Task to carry out: Each line from the start of the data below through the one containing "# Route ConvexRankGates" must be reproduced exactly.

(Saved entries)

import Mathlib
import Summits.PneNP.PneNP.Theorems.ConvexRankGatesLinAlgGateBlindDetNormalForm
import Summits.PneNP.PneNP.Theorems.ConvexRankGatesLinAlgGateBlindParallelSlots

/-!
# Route ConvexRankGates — crux `LinAlgGateBlind` (stmt-PneNP-10681), support:
# OR-closure of GRANK gate FUNCTIONS and the single-gate door for an arbitrary target

Two corollaries of `ConvexRankGatesLinAlgGateBlindParallelSlots.lean` (parallel positions act as
an OR, same field and dimension) and `ConvexRankGatesLinAlgGateBlindDetNormalForm.lean` (wiring
absorption over `Frac F[a]`; GRANK = DET):

* `isGRankGate_substOr_fn` — `GRANK ∘ OR ⊆ GRANK` as gate FUNCTIONS on the `N` inputs, without any
  wiring: `x ↦ g (fun a => ⋁_{i ∈ S a} x_i)` is itself a GRANK gate of the same dimension (the
  explicit-wiring form `isGRankGate_substOr` followed by `isGRankGate_rewire`).
* `exists_hasDetRepr_shadow_of_grankGate_computes_fn` — for ANY Boolean function `f` on a finite
  input type `ι` (inputs enumerated by `Fintype.equivFin ι`): if one GRANK gate of dimension `≤ s`,
  wired arbitrarily to `ι`, computes `f`, then `f ≡ false` or `f` is the monotone shadow of a
  polynomial `P` over some field with `HasDetRepr P θ`, `θ ≤ s` (the clique case is
  `exists_hasDetRepr_shadow_of_grankGate_computes`).

Def-free. [folklore]
-/

namespace Summit.PneNP.PneNP.Theorems

open Literature.Computability.Complexity MvPolynomial Matrix

/-- **`GRANK ∘ OR ⊆ GRANK` for gate functions (no wiring), same dimension.** If `g` is a GRANK gate
of dimension `≤ s` and position `a` is fed with the OR of the inputs `S a ⊆ Fin N`, then the
resulting Boolean function of the `N` inputs is a GRANK gate of dimension `≤ s` (over
`Frac F[a]`: parallel positions, then wiring absorption). [folklore] -/
theorem isGRankGate_substOr_fn : ∀ {s : ℕ} {g : GateFn}, IsGRankGate s g → ∀ {N : ℕ}
    (S : Fin g.1 → Finset (Fin N)),
    IsGRankGate s ⟨N, fun x => g.2 fun a => decide (∃ i ∈ S a, x i = true)⟩ := by
  intro s g hg N S
  obtain ⟨g', w, hg', hw⟩ := isGRankGate_substOr hg S
  have h := isGRankGate_rewire hg' w
  have hfun : (fun x : Fin N → Bool => g'.2 fun j => x (w j)) =
      fun x => g.2 fun a => decide (∃ i ∈ S a, x i = true) := funext hw
  rw [hfun] at h
  exact h

/-- **The single-gate GRANK door for an arbitrary target function.** If ONE GRANK gate of dimension
`≤ s`, wired arbitrarily (`w`) to a finite input type `ι`, computes `f`, then either `f` is
identically false or there are a field `F`, `θ ≤ s` and a polynomial `P` in the input variables
(enumerated by `Fintype.equivFin ι`) with an affine determinantal representation of size `θ`
whose monotone shadow is `f`. [folklore] -/
theorem exists_hasDetRepr_shadow_of_grankGate_computes_fn {ι : Type} [Fintype ι] {s : ℕ}
    {g : GateFn} (hg : IsGRankGate s g) (w : Fin g.1 → ι) (f : (ι → Bool) → Bool)
    (hcomp : ∀ x, g.2 (fun i => x (w i)) = f x) :
    (∀ x, f x = false) ∨ ∃ (F : Type) (_ : Field F) (θ : ℕ), θ ≤ s ∧
      ∃ P : MvPolynomial (Fin (Fintype.card ι)) F,
        Literature.Computability.AlgebraicComplexity.HasDetRepr P θ ∧
        ∀ x : ι → Bool,
          (∃ t ∈ P.support, ∀ i ∈ t.support, x ((Fintype.equivFin ι).symm i) = true) ↔
            f x = true := by
  have hg' := isGRankGate_rewire hg (fun i => Fintype.equivFin ι (w i))
  rcases exists_det_shadow_of_isGRankGate hg' with h0 | ⟨F, _, θ, hθ, K₀, K, hK⟩
  · left
    intro x
    have h0' := h0 (fun j => x ((Fintype.equivFin ι).symm j))
    dsimp only at h0'
    simp only [Equiv.symm_apply_apply] at h0'
    rw [hcomp x] at h0'
    exact h0'
  · right
    refine ⟨F, inferInstance, θ, hθ, (symbolicPolyMatrix K₀ K).det,
      ⟨symbolicPolyMatrix K₀ K, fun a b => totalDegree_symbolicPolyMatrix_le K₀ K a b, rfl⟩,
      fun x => ?_⟩
    have hK' := hK (fun j => x ((Fintype.equivFin ι).symm j))
    dsimp only at hK'
    simp only [Equiv.symm_apply_apply] at hK'
    rw [hcomp x] at hK'
    exact hK'.symm

end Summit.PneNP.PneNP.Theorems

Your solution:
import Mathlib
import Summits.PneNP.PneNP.Theorems.ConvexRankGatesLinAlgGateBlindDetNormalForm
import Summits.PneNP.PneNP.Theorems.ConvexRankGatesLinAlgGateBlindParallelSlots

/-!
# Route ConvexRankGates — crux `LinAlgGateBlind` (stmt-PneNP-10681), support:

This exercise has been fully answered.